The Journal of Clinical Cancer Research is a publication of the American Association for Cancer Research (AACR) (Free AACR Whitepaper). It publishes innovative clinical and translational cancer research studies that bridge the laboratory and the clinic. The Journal is especially interested in clinical trials evaluating new treatments, accompanied by research on pharmacology, and molecular alterations or biomarkers that predict response or resistance to treatment. The Journal also prioritizes laboratory and animal studies of new drugs and molecule-targeted agents with the potential to lead to clinical trials, and studies of targetable mechanisms of oncogenesis, progression of the malignant phenotype and metastatic disease.
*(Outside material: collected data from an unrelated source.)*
import Literature.AnabelianGeometry.SemiGraphs.PSCSeparatingCoverings
import Literature.AnabelianGeometry.SemiGraphs.PSCUnrVerticialOneVertex
import HarnessLib

/-!
# [CombGC] Prop. 1.2, separating-coverings step (rows F-2826 – F-2830): instance forms at the one-vertex shape

Mochizuki, *A combinatorial version of the Grothendieck conjecture*, Tohoku Math. J. **59** (2007)
[CombGC], §1, PROOF of Proposition 1.2, author's manuscript p. 9: "if `v₁ ≠ v₂` (respectively,
`e₁ ≠ e₂`), then there exists a finite étale `Π^unr_G`- (respectively, `Π_G`-) covering `G' → G` whose
restriction to the anabelioid `G_{v₂}` (respectively, `G_{e₂}`) is trivial …, but whose restriction to
the anabelioid `G_{v₁}` (respectively, `G_{e₁}`) is nontrivial."  Typed LEVEL-WISE over one
`PSCDatum` by abc-iut-w4-d081 as `PSCDatum.VerticialSeparatingCoverings` (row F-2826),
`EdgeLikeSeparatingCoverings` (F-2827), `UnrVerticialSeparatingCoverings` (F-2828), their conjunction
`SeparatingCoverings` (F-2829) and the origin-level schema `SeparatingCoveringsHolds Ω` (F-2830)
(`PSCSeparatingCoverings.lean`, sub-DAG row P12-L01 of the abc-iut cell).

The UNIVERSAL CLOSURES of all five are refuted in the tree (`PSCSeparatingCoveringsNegative.lean`:
two genus-`2` vertices over the trivial group), so the rows are admissible AT INSTANCES ONLY (cell
rule R5).  This PROOF-ONLY file (no `def` / `structure` / `instance`; the frozen interface is imported,
never edited) records the instance forms the tree CAN reach today, following the pattern of
`PSCSmoothProperShape.lean` / `PSCSmoothProperOrigin.lean` (rows F-0438 … F-1937):

* §1 — at every datum with ONE vertex and `Π_v = Π` (the shape Def. 1.1 extracts from a SMOOTH
  curve, affine or proper: one irreducible component, no nodes; cusps allowed) over EVERY topological
  group, the verticial statement F-2826 and the unramified-verticial statement F-2828 HOLD
  (`verticialSeparatingCoverings_of_vertGp_eq_top`, `unrVerticialSeparatingCoverings_of_vertGp_eq_top`):
  every finite étale covering of such a `G` has exactly one vertex over `v` (the double coset
  `V' γ Π = Π`), so — exactly as in print, where a covering of a smooth curve is again a smooth curve —
  there is never a pair of distinct vertices to separate; with no edges the edge-like statement F-2827
  holds likewise (`edgeLikeSeparatingCoverings_of_isEmpty`), hence F-2829 at the smooth-proper shape
  (`separatingCoverings_of_smoothProper`);
* §2 — F-2830 at every origin `Ω` all of whose data are of smooth-proper shape
  (`separatingCoveringsHolds_of_smoothProper`), and antitonicity of the schema in the origin
  (`separatingCoveringsHolds_anti`: a smaller origin inherits it);
* §3 — the smooth-proper origin `Ω_sp` of `PSCUnrVerticialOneVertex.exists_smoothProperOrigin_holds`
  (INHABITED by the genuine sturdy datum of a smooth proper genus-`2` curve in characteristic `0`,
  carrier `Ŝ₂` = profinite completion of the surface group `Γ_{2,0}`, `Σ` = all primes) satisfies
  F-2830 jointly with the ten companion rows F-0438/0440/0443/0444/0458/0459/0461/0466/1931/1937
  (`exists_smoothProperOrigin_separatingCoveringsHolds`).

What this is NOT: the printed statement at multi-component pointed stable curves (the gluing of finite
étale coverings of the anabelioids `G_v`, `G_e`) — that needs the pointed-stable-curve origin of
Def. 1.1 (i), absent from the tree (abc-iut FOUNDATIONS rows 13–14); at one vertex the printed sentence
and its typing are both vacuous in the pair quantifier, which is all that is claimed.  Consistency /
shape evidence for the typed rows, not an endorsement; FACT policy: the rows stay assumption labels at
the geometric origin; nothing here takes a side on [IUTchIII] Cor. 3.12.
[cite: MochizukiCombGC2007, Prop 1.2 proof p.9]
-/

noncomputable section

namespace Literature.AnabelianGeometry.SemiGraphs

namespace PSCDatum

open scoped Pointwise
open Literature.GroupTheory.CombinatorialGroupTheory
open Literature.IUT.HodgeTheaters (profiniteCompletion)

universe u

variable {P : Type u} [Group P] [TopologicalSpace P]

/-! ### §1 Data of one-vertex shape with `Π_v = Π` -/

section Shape

variable (G : PSCDatum P)

omit [TopologicalSpace P] in
/-- Everything lies in the double coset `H · a · Π`: over a vertex (or edge) whose group is `Π`, a
covering has exactly one vertex (edge). [cite: MochizukiCombGC2007, Def 1.1(ii) p.6] -/
theorem mem_doubleCoset_top_right (a x : P) (H : Set P) (hH : (1 : P) ∈ H) :
    x ∈ DoubleCoset.doubleCoset a H ((⊤ : Subgroup P) : Set P) :=
  DoubleCoset.mem_doubleCoset.mpr ⟨1, hH, a⁻¹ * x, Subgroup.mem_top _, by group⟩

omit [TopologicalSpace P] in
/-- With right group `Π` all double cosets `H γ Π` coincide (they are all of `Π`).
[cite: MochizukiCombGC2007, Def 1.1(ii) p.6] -/
theorem doubleCoset_top_right_eq (a b : P) (H : Subgroup P) :
    DoubleCoset.doubleCoset a (H : Set P) ((⊤ : Subgroup P) : Set P) =
      DoubleCoset.doubleCoset b (H : Set P) ((⊤ : Subgroup P) : Set P) := by
  ext x
  exact ⟨fun _ => mem_doubleCoset_top_right b x _ H.one_mem,
    fun _ => mem_doubleCoset_top_right a x _ H.one_mem⟩

/-- **Row F-2826 at the one-vertex shape `Π_v = Π`** (every smooth curve: one irreducible component,
no nodes, cusps allowed): `VerticialSeparatingCoverings` holds over every topological group — at every
level `V' := V` there is exactly one vertex, so no pair of distinct vertices has to be separated
(print: a finite étale covering of a smooth curve is a smooth curve).
[cite: MochizukiCombGC2007, Prop 1.2 proof p.9] -/
theorem verticialSeparatingCoverings_of_vertGp_eq_top (hV : ∀ v, G.vertGp v = ⊤) (v₀ : G.graph.V)
    (hv : ∀ w, w = v₀) : G.VerticialSeparatingCoverings := by
  intro V hVN hVO
  refine ⟨V, hVN, hVO, le_rfl, fun v₁ v₂ γ₁ γ₂ h => ?_⟩
  exfalso
  rcases h with hne | hne
  · exact hne (by rw [hv v₁, hv v₂])
  · rw [hV v₁, hV v₂] at hne
    exact hne (doubleCoset_top_right_eq _ _ V)

/-- **Row F-2827 with no edges** (no nodes, no cusps: the smooth-proper shape):
`EdgeLikeSeparatingCoverings` holds vacuously over every topological group.
[cite: MochizukiCombGC2007, Prop 1.2 proof p.9] -/
theorem edgeLikeSeparatingCoverings_of_isEmpty [hN : IsEmpty G.graph.N] [hC : IsEmpty G.graph.C] :
    G.EdgeLikeSeparatingCoverings := by
  intro V hVN hVO
  refine ⟨V, hVN, hVO, le_rfl, fun e₁ => ?_⟩
  rcases e₁ with e | c
  · exact hN.elim e
  · exact hC.elim c

variable [IsTopologicalGroup P]

/-- **Row F-2828 at the one-vertex shape `Π_v = Π`**: `UnrVerticialSeparatingCoverings` holds over
every topological group (sturdy or not) — `Π_v · Ker = Π`, so at every level there is one vertex of the
`Π^unr`-covering over `v` and no pair to separate. [cite: MochizukiCombGC2007, Prop 1.2 proof p.9] -/
theorem unrVerticialSeparatingCoverings_of_vertGp_eq_top (hV : ∀ v, G.vertGp v = ⊤) (v₀ : G.graph.V)
    (hv : ∀ w, w = v₀) : G.UnrVerticialSeparatingCoverings := by
  intro _ V hVN hVO
  refine ⟨V, hVN, hVO, le_rfl, fun v₁ v₂ γ₁ γ₂ h => ?_⟩
  exfalso
  rcases h with hne | hne
  · exact hne (by rw [hv v₁, hv v₂])
  · rw [hV v₁, hV v₂, top_sup_eq] at hne
    exact hne (doubleCoset_top_right_eq _ _ V)

/-- **Row F-2829 at the smooth-proper shape** (one vertex, no edges, `Π_v = Π`): all three cases of
the separating-coverings step hold. [cite: MochizukiCombGC2007, Prop 1.2 proof p.9] -/
theorem separatingCoverings_of_smoothProper [IsEmpty G.graph.N] [IsEmpty G.graph.C]
    (hV : ∀ v, G.vertGp v = ⊤) (v₀ : G.graph.V) (hv : ∀ w, w = v₀) : G.SeparatingCoverings :=
  ⟨G.verticialSeparatingCoverings_of_vertGp_eq_top hV v₀ hv, G.edgeLikeSeparatingCoverings_of_isEmpty,
    G.unrVerticialSeparatingCoverings_of_vertGp_eq_top hV v₀ hv⟩

end Shape

/-! ### §2 The origin-level schema F-2830 -/

section Origin

variable (Ω : PSCOrigin.{u})

/-- **Row F-2830 at every origin whose data are of smooth-proper shape** (one vertex, no nodes, no
cusps, `Π_v = Π`). [cite: MochizukiCombGC2007, Prop 1.2 proof p.9] -/
theorem separatingCoveringsHolds_of_smoothProper
    (hΩ : ∀ ⦃Q : Type u⦄ [Group Q] [TopologicalSpace Q] (G : PSCDatum Q), Ω.IsOfPSCType G →
      IsEmpty G.graph.N ∧ IsEmpty G.graph.C ∧ (∀ v, G.vertGp v = ⊤) ∧ ∃ v₀ : G.graph.V, ∀ w, w = v₀) :
    SeparatingCoveringsHolds Ω := by
  intro Q _ _ _ G hG
  obtain ⟨_, _, hV, v₀, hv⟩ := hΩ G hG
  exact G.separatingCoverings_of_smoothProper hV v₀ hv

/-- **F-2830 is antitone in the origin**: an origin all of whose data belong to an origin satisfying
the schema satisfies it (how instance forms at several shapes combine).
[cite: MochizukiCombGC2007, Prop 1.2 proof p.9] -/
theorem separatingCoveringsHolds_anti (Ω' : PSCOrigin.{u})
    (hle : ∀ ⦃Q : Type u⦄ [Group Q] [TopologicalSpace Q] (G : PSCDatum Q),
      Ω'.IsOfPSCType G → Ω.IsOfPSCType G)
    (h : SeparatingCoveringsHolds Ω) : SeparatingCoveringsHolds Ω' :=
  fun _ _ _ _ G hG => h G (hle G hG)

end Origin

/-! ### §3 The inhabited smooth-proper origin satisfies F-2830 together with its ten companion rows -/

/-- **Joint satisfiability at the smooth-proper origin, now ELEVEN rows.**  The origin
`Ω_sp` := "one vertex, no nodes, no cusps, `Π_v = Π`" is inhabited by the genuine sturdy datum of a
smooth proper genus-`2` curve in characteristic `0` (carrier `Ŝ₂` = profinite completion of the
surface group `Γ_{2,0}`, `Σ` = all primes, genus `2`) and satisfies F-2830 (the separating-coverings
step of the proof of Prop. 1.2) together with F-0438 (Prop. 1.2 (ii)), F-0459 (Prop. 1.2 (i)), F-0440
(Prop. 1.5 (i)), F-0443 (Prop. 1.5 (ii)), F-0458 (Thm. 1.6 (i)), F-0444 (Thm. 1.6 (ii)), F-0461
(Thm. 1.6 (iii)), F-0466 (Rmk. 1.4.3), F-1931 (Rmk. 1.2.3 (iv) cuspidal), F-1937 (Rmk. 1.2.3 (v))
(`PSCUnrVerticialOneVertex.exists_smoothProperOrigin_holds`).  Consistency evidence for the typed family,
not the printed theorems. [cite: MochizukiCombGC2007, §1 pp.8-14] -/
theorem exists_smoothProperOrigin_separatingCoveringsHolds :
    ∃ Ω : PSCOrigin.{0},
      (∃ G : PSCDatum (profiniteCompletion (PuncturedSurfaceGroup 2 0)),
        Ω.IsOfPSCType G ∧ G.IsSturdy ∧ G.Sigma = {p | p.Prime} ∧ G.graph.i = 1 ∧ G.graph.n = 0 ∧
          G.graph.r = 0 ∧ ∀ v, G.vertGp v = ⊤ ∧ G.genus v = 2) ∧
      SeparatingCoveringsHolds Ω ∧
      CommensurableTerminalityHolds Ω ∧ OpenInterDeterminesComponentHolds Ω ∧
      EdgeLikeIncidenceHolds Ω ∧ GraphicIffEdgeLikeVerticialHolds Ω ∧ NumericallyCuspidalIffHolds Ω ∧
      GraphicIffFiltrationPreservingHolds Ω ∧ UnrVerticialIffHolds Ω ∧ AuxiliaryCoveringsExistHolds Ω ∧
      CuspidalEdgeLikeCharacterizationHolds Ω ∧ NodalEdgeLikeCharacterizationHolds Ω := by
  let Ω : PSCOrigin.{0} :=
    ⟨fun G => IsEmpty G.graph.N ∧ IsEmpty G.graph.C ∧ (∀ v, G.vertGp v = ⊤) ∧
      ∃ v₀ : G.graph.V, ∀ w, w = v₀⟩
  have hΩ : ∀ ⦃Q : Type⦄ [Group Q] [TopologicalSpace Q] (G : PSCDatum Q), Ω.IsOfPSCType G →
      IsEmpty G.graph.N ∧ IsEmpty G.graph.C ∧ (∀ v, G.vertGp v = ⊤) ∧ ∃ v₀ : G.graph.V, ∀ w, w = v₀ :=
    fun _ _ _ _ h => h
  let G : PSCDatum (profiniteCompletion (PuncturedSurfaceGroup 2 0)) :=
    { Sigma := {p | p.Prime}
      sigma_prime := fun _ hp => hp
      sigma_nonempty := ⟨2, Nat.prime_two⟩
      graph := { V := Unit, N := Empty, C := Empty, nodeEnds := Empty.elim, cuspEnd := Empty.elim }
      vertGp := fun _ => ⊤
      nodeGp := Empty.elim
      cuspGp := Empty.elim
      genus := fun _ => 2
      isClosed_vertGp := fun _ => by rw [Subgroup.coe_top]; exact isClosed_univ
      isClosed_nodeGp := fun e => e.elim
      isClosed_cuspGp := fun c => c.elim
      nodeGp_le := fun e => e.elim
      cuspGp_le := fun c => c.elim
      proSigma := ⟨fun _ _ _ hp _ => hp⟩ }
  exact ⟨Ω, ⟨G, ⟨inferInstanceAs (IsEmpty Empty), inferInstanceAs (IsEmpty Empty), fun _ => rfl,
      (), fun _ => rfl⟩, fun _ => le_rfl, rfl, rfl, rfl, rfl, fun _ => ⟨rfl, rfl⟩⟩,
    separatingCoveringsHolds_of_smoothProper Ω hΩ,
    commensurableTerminalityHolds_of_smoothProper Ω hΩ,
    openInterDeterminesComponentHolds_of_smoothProper Ω hΩ, edgeLikeIncidenceHolds_of_smoothProper Ω hΩ,
    graphicIffEdgeLikeVerticialHolds_of_smoothProper Ω hΩ,
    numericallyCuspidalIffHolds_of_smoothProper Ω hΩ,
    graphicIffFiltrationPreservingHolds_of_smoothProper Ω hΩ, unrVerticialIffHolds_of_smoothProper Ω hΩ,
    auxiliaryCoveringsExistHolds_of_smoothProper Ω hΩ,
    cuspidalEdgeLikeCharacterizationHolds_of_smoothProper Ω hΩ,
    nodalEdgeLikeCharacterizationHolds_of_smoothProper Ω hΩ⟩

end PSCDatum

end Literature.AnabelianGeometry.SemiGraphs

end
About Epithelial Ovarian Cancer

Epithelial ovarian cancer (EOC) is the 5th deadliest malignancy among women in the United States. There are approximately 22,000 new cases of ovarian cancer every year and the majority (approximately 70%) are diagnosed in advanced stages III and IV. EOC is characterized by dissemination of tumor in the peritoneal cavity with a high risk of recurrence (75%, stage III and IV) after surgery and chemotherapy. Since the 5-year survival rates of patients with stages III and IV disease at diagnosis are poor (41% and 20%, respectively), there remains a need for a therapy that not only reduces the recurrence rate but also improves overall survival. The peritoneal cavity of advanced ovarian cancer patients contains the primary tumor environment and is an attractive target for regional approach to immune modulation.